- _Work to be completed_
Locate the string "strictly" in the records below. Copy every line where it occurs.

----------

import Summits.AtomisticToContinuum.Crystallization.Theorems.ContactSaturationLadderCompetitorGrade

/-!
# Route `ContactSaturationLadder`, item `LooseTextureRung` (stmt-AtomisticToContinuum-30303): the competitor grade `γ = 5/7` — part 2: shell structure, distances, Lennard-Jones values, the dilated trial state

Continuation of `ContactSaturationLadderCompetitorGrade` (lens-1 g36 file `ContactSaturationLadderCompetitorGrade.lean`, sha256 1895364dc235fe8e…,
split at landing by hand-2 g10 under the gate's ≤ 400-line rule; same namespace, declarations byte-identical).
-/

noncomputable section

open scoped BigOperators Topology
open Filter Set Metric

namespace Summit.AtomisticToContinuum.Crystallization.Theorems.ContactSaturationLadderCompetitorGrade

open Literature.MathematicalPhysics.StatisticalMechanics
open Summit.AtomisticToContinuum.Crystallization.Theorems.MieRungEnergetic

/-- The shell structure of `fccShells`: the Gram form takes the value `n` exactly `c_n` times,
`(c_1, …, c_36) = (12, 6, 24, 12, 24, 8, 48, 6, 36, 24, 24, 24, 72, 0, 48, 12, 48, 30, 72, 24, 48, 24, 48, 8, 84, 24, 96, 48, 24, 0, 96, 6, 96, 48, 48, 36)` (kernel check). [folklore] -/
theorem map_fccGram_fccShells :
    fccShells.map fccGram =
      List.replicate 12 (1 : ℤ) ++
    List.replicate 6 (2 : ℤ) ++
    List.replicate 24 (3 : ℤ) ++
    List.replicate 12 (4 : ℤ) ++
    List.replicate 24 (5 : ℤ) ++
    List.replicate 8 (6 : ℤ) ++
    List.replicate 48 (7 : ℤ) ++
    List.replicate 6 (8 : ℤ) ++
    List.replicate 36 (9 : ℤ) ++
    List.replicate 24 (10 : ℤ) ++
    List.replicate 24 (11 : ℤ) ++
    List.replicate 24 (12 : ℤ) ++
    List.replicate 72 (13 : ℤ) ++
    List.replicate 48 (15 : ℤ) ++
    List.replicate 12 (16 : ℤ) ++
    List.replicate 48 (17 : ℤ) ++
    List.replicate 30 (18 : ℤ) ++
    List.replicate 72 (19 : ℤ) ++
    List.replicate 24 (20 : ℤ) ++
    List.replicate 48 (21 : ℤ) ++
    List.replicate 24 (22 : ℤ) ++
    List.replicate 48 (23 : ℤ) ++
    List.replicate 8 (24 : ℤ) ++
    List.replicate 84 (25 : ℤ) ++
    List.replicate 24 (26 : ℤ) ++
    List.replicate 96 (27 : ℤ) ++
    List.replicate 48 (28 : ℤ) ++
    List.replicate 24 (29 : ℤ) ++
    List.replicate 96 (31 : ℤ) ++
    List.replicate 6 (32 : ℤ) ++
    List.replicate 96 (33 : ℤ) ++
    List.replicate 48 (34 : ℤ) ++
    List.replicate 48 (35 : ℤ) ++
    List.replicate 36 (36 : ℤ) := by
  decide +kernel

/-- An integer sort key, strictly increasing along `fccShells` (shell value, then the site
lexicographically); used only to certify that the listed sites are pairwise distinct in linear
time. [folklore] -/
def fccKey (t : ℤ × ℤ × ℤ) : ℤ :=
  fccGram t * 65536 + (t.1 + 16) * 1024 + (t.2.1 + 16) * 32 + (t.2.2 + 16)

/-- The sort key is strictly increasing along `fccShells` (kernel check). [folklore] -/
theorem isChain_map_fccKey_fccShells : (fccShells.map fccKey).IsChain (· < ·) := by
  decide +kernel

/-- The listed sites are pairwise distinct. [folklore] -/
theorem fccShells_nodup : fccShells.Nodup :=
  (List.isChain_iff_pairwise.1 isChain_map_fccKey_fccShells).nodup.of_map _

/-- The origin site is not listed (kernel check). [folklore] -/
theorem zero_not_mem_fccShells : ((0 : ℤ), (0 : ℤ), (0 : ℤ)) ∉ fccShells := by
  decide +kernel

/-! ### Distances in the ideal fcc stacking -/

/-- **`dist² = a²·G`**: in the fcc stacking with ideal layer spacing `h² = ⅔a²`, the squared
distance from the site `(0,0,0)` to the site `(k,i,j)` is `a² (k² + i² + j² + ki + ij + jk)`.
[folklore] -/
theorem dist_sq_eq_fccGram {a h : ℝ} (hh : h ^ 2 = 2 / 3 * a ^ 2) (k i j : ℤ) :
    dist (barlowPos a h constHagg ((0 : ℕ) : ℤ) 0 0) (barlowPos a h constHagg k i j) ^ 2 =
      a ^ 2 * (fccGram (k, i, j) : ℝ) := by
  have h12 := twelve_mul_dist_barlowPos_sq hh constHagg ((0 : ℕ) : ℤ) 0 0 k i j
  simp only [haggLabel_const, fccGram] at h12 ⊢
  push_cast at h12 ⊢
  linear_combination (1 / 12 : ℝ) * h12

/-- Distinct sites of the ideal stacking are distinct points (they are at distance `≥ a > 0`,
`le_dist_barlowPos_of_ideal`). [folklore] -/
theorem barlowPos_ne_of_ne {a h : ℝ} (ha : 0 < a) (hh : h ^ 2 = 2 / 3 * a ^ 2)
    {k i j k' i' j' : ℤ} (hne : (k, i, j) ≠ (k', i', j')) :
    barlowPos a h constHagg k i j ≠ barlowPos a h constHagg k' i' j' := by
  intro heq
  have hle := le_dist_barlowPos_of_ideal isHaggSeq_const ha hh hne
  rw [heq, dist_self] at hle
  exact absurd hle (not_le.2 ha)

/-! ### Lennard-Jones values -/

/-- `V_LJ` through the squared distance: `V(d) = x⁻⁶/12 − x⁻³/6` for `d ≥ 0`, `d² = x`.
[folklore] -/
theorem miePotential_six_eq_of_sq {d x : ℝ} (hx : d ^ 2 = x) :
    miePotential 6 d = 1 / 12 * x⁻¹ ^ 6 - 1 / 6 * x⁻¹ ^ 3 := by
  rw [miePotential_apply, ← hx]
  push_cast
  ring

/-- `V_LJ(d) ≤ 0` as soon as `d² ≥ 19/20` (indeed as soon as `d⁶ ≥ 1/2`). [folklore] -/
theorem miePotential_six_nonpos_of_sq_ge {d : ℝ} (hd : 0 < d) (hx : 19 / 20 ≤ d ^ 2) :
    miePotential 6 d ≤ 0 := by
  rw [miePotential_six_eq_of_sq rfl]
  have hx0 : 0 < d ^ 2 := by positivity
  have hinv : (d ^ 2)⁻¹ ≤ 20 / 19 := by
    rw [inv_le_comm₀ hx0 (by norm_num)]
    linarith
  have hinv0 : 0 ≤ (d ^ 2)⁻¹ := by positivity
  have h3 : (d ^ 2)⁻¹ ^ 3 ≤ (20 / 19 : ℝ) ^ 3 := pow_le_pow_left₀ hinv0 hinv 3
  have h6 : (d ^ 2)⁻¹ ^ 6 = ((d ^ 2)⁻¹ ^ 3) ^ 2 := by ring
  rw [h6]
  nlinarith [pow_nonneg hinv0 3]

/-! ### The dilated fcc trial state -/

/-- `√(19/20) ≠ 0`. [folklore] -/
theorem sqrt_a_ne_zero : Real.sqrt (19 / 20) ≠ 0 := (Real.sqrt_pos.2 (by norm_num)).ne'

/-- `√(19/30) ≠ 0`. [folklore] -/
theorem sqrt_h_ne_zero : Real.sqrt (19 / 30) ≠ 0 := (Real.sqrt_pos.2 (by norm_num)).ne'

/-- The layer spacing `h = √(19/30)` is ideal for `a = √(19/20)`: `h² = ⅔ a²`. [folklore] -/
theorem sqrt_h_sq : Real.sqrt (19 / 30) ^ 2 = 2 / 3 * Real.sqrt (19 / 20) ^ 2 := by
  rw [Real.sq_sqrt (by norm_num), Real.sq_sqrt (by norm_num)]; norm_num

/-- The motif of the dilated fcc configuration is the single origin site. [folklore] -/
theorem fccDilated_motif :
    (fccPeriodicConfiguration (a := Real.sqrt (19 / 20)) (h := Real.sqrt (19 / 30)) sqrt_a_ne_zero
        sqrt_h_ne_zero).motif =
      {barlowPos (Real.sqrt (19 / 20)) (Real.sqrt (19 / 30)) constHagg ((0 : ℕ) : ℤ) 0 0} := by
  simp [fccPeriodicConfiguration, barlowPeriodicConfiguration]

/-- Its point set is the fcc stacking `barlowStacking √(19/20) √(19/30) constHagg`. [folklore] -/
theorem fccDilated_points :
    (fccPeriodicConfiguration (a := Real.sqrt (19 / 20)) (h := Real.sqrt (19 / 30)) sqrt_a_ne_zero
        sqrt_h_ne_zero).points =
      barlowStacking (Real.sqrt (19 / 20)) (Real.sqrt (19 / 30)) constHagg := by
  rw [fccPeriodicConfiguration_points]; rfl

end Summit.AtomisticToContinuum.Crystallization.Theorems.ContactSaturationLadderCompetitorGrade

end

----------

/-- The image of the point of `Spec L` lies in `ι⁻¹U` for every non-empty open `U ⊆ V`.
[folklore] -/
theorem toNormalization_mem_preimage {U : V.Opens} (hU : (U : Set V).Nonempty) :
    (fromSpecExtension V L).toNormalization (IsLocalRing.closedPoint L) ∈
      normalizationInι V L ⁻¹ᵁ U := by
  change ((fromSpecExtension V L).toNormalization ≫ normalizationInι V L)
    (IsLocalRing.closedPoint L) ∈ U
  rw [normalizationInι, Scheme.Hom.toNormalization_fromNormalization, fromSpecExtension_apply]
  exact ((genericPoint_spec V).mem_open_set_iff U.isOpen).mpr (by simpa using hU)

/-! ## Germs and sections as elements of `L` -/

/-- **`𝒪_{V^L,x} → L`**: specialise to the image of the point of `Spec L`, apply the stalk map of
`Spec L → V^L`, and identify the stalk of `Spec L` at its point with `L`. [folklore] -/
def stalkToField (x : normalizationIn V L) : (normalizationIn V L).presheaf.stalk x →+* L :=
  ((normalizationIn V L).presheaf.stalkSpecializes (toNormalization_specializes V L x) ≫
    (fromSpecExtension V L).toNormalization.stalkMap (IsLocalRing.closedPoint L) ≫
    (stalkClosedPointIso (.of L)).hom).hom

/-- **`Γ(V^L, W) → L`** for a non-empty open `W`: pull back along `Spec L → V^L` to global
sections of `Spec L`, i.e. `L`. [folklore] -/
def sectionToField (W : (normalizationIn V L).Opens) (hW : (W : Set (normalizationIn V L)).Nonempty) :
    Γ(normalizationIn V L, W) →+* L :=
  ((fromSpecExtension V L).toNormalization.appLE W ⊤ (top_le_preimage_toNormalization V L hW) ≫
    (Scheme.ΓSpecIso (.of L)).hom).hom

----------

- _Your solution_
/-- An integer sort key, strictly increasing along `fccShells` (shell value, then the site
/-- The sort key is strictly increasing along `fccShells` (kernel check). [folklore] -/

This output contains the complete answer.